In total, 113 participants of the IT-DIAB study developed NOD during a median follow-up of 5 years. There was a graded association between the baseline plasma MGH-ALB219–225 concentration and incident NOD (log-rank P < 0.0001), in contrast to a lack of association for plasma MGO and total or glycated ALB (commercial kit).

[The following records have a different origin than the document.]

import Literature.Algebra.EuclideanLattices.LLLMachineTables
import Literature.Algebra.EuclideanLattices.GapSVPVerifier
import Literature.Computability.Complexity.FoldBricks
import Literature.Computability.Complexity.ListFoldChecks
import Literature.Computability.Complexity.IntMatrixBricks
import HarnessLib

/-!
# The verifier machine of the integer coNP certificate for `GapCVP`, I: index lists, normalisation of witness matrices, readers of the instance

Topic `Algebra/EuclideanLattices` (family `pqc`). First of two files realising the verifier of the
integer far-ness certificate `FarCert` (`GapCVPCoNPWitness.lean`; Aharonov–Regev 2005, Thm. 1.1, coNP
part, §6) as a polynomial-time string function, towards the named fact `FarCert.verifier_mem_P`
(AR05 p. 10: "It is easy to see that the verifier can be implemented in polynomial time"). Written in
the tree's `FP` string algebra in the style of `LLLMachineTables.lean` (`rowCode`/`matCode`, `dotF`,
`mapLF`, `nthLF`, `colF` of `ListBricks.lean`; `foldLoop` of `FoldBricks.lean`; `foldFn`/`allFn` of
`ListFoldBricks.lean`): no Turing machine by hand; every routine is a composition of total string
functions with an `_apply` lemma on genuine codes and an output bound valid on every input.

The verifier must be analysable on ARBITRARY witness strings (clause (ii) of `verifier_mem_P`: every
accepted string denotes some accepted certificate). This file provides the TOTAL front end:

* `iotaF` / `idxList k = encList [1⁰, …, 1ᵏ⁻¹]` — the list of unary indices (indexed fold with
  concatenation), so that maps over index ranges are `mapLF` over `idxList` (`mapLF_idxList`);
  `lenListF` — the number of items of a coded list, in binary;
* `normRowF`, `normMatF` — **normalisation**: the canonical code (`rowCode`, `matCode`) of the integer
  vector / matrix `(i, j) ↦ ival ((w[i])[j])` read off an arbitrary string `w` by the total accessor
  `elemOf` (missing items read `0`), entries capped at width `|x|` by `zcapF` so that the item functions
  have absolutely bounded output (the cap is inactive on data read off the input,
  `capZ_ival_elemOf`);
* `bMatF` (`bMatF_rowMajor`: `matCode B` from the row-major sign–magnitude entry list of the instance,
  index arithmetic `i n + k` in binary and a ruler-capped conversion to unary) and `tRowF`
  (`tRowF_frames`: `rowCode t` from the framed code of the target).

## References

* D. Aharonov, O. Regev, *Lattice problems in NP ∩ coNP*, J. ACM 52 (2005) 749–765, §6 (p. 10).
* S. Arora, B. Barak, *Computational Complexity: A Modern Approach*, CUP 2009, §1.3 (polynomial time
  is closed under composition and bounded loops), §0.1 (codes of tuples and lists).
-/

namespace Literature.Algebra.EuclideanLattices

open _root_.Computability Literature.Computability.Complexity Literature.Computability.Complexity.Brick Polynomial
open LLLMachine PRelSigPi OracleCompose GMSS

namespace FarCertMachine

/-! ### Codes: `body = encList`, access by `elemOf`, snoc -/

/-- `elemOf` on a coded list is list access with default `ε` (the codings `body` and `encList` agree,
cf. `frames_eq_encList`). [folklore] -/
theorem elemOf_encList (L : List (List Bool)) (i : ℕ) : elemOf (encList L) i = L.getD i [] := by
  have h : ∀ l : List (List Bool), body l = encList l := fun l => by
    induction l with
    | nil => rfl
    | cons a l ih => rw [body_cons, encList_cons, ih]
  rw [← h, elemOf_body]

/-- A pair is its first component paired with `ε`, followed by the second. [folklore] -/
theorem boolPair_eq_append (a b : List Bool) : boolPair a b = boolPair a [] ++ b := by
  simp [boolPair]
import Literature.AlgebraicGeometry.Resolution.AffineBlowup
import Mathlib.AlgebraicGeometry.Morphisms.FiniteType
import Mathlib.AlgebraicGeometry.Noetherian
import Mathlib.Topology.JacobsonSpace
import Mathlib.RingTheory.Jacobson.Ring
import HarnessLib

/-!
# The blowing up of a finite-type affine scheme over a field is Jacobson and locally Noetherian

Support file for crux stmt-ResolutionOfSingularities-15315
(`FrobeniusLadder.FInjectiveMacaulayfication`, line `Sketch`, seat c6): stub
`stub_affineBlowupJacobsonNoetherian`.

In the tower of blowing ups of the F-injective Macaulayfication line the intermediate model
`X₁ = affineBlowup I = Bl_I(Spec R)` (`R` a finitely generated algebra over a field `k`) is the
base of the next step, whose interface needs `IsLocallyNoetherian X₁` and closedness of the
maximal-ideal points of its charts, i.e. `JacobsonSpace X₁`.

Proof: `R` is Noetherian (`Algebra.FiniteType.isNoetherianRing k R`) and Jacobson
(`isJacobsonRing_of_finiteType`, a field being Jacobson), so `Spec R` is a Jacobson space and a
locally Noetherian scheme; the structure morphism `affineBlowup.π I : Bl_I(Spec R) ⟶ Spec R` is
proper (`affineBlowup.isProper`), in particular locally of finite type, and both properties ascend
along morphisms locally of finite type (`LocallyOfFiniteType.jacobsonSpace`,
`LocallyOfFiniteType.isLocallyNoetherian`).

References: folklore bookkeeping over Mathlib's `JacobsonSpace` / `IsLocallyNoetherian` API and
`Literature.AlgebraicGeometry.Resolution.affineBlowup`; no definition is declared. [folklore]
-/

-- single-problem summit: the doubled namespace component `ResolutionOfSingularities` is forced
set_option linter.dupNamespace false

noncomputable section

namespace Summit.ResolutionOfSingularities.ResolutionOfSingularities.Theorems.FInjectiveMacaulayfication.AffineBlowupJacobsonNoetherian

open AlgebraicGeometry CategoryTheory Literature.AlgebraicGeometry.Resolution

/-- The source of a morphism locally of finite type to the spectrum of a Noetherian Jacobson ring
is a Jacobson space and a locally Noetherian scheme. [folklore] -/
theorem jacobsonSpace_and_isLocallyNoetherian_of_locallyOfFiniteType {R : Type} [CommRing R]
    [IsNoetherianRing R] [IsJacobsonRing R] {X : Scheme.{0}} (f : X ⟶ Spec (.of R))
    [LocallyOfFiniteType f] : JacobsonSpace ↥X ∧ IsLocallyNoetherian X :=
  ⟨LocallyOfFiniteType.jacobsonSpace f, LocallyOfFiniteType.isLocallyNoetherian f⟩

/-- **The blowing up `Bl_I(Spec R)` of a finite-type affine `k`-scheme is a Jacobson space and
locally Noetherian.** For `R` a finitely generated algebra over a field `k` and `I` an ideal of
`R`, the blowing up `affineBlowup I = Proj R[It]` is a Jacobson topological space (closed points
are dense in every closed subset) and a locally Noetherian scheme: both properties hold for
`Spec R` (`R` is Noetherian and Jacobson) and ascend along the proper, hence locally of finite
type, structure morphism `affineBlowup.π I`. [folklore] -/
theorem stub_affineBlowupJacobsonNoetherian : ∀ (k R : Type) [Field k] [CommRing R] [Algebra k R]
    [Algebra.FiniteType k R] (I : Ideal R),
    JacobsonSpace ↥(affineBlowup I) ∧ IsLocallyNoetherian (affineBlowup I) := by
  intro k R _ _ _ _ I
  haveI : IsNoetherianRing R := Algebra.FiniteType.isNoetherianRing k R
  haveI : IsJacobsonRing R := isJacobsonRing_of_finiteType (A := k) (B := R)
  exact jacobsonSpace_and_isLocallyNoetherian_of_locallyOfFiniteType (affineBlowup.π I)

end Summit.ResolutionOfSingularities.ResolutionOfSingularities.Theorems.FInjectiveMacaulayfication.AffineBlowupJacobsonNoetherian

end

After adjustment for age, sex, body mass index, FPG, hemoglobin (Hb) A1c, and ALB, the plasma levels of MGH-ALB219–225 were associated with NOD (hazard ratio [HR] per one SD [95% CI] = 1.50 [1.26–1.78]; P < 0.0001).

Conclusions

MGH-ALB219–225 is a novel and stable peptide biomarker of MGO-glycated ALB, whose plasma levels are positively associated with an increased risk of NOD in individuals with prediabetes, independently of traditional risk factors.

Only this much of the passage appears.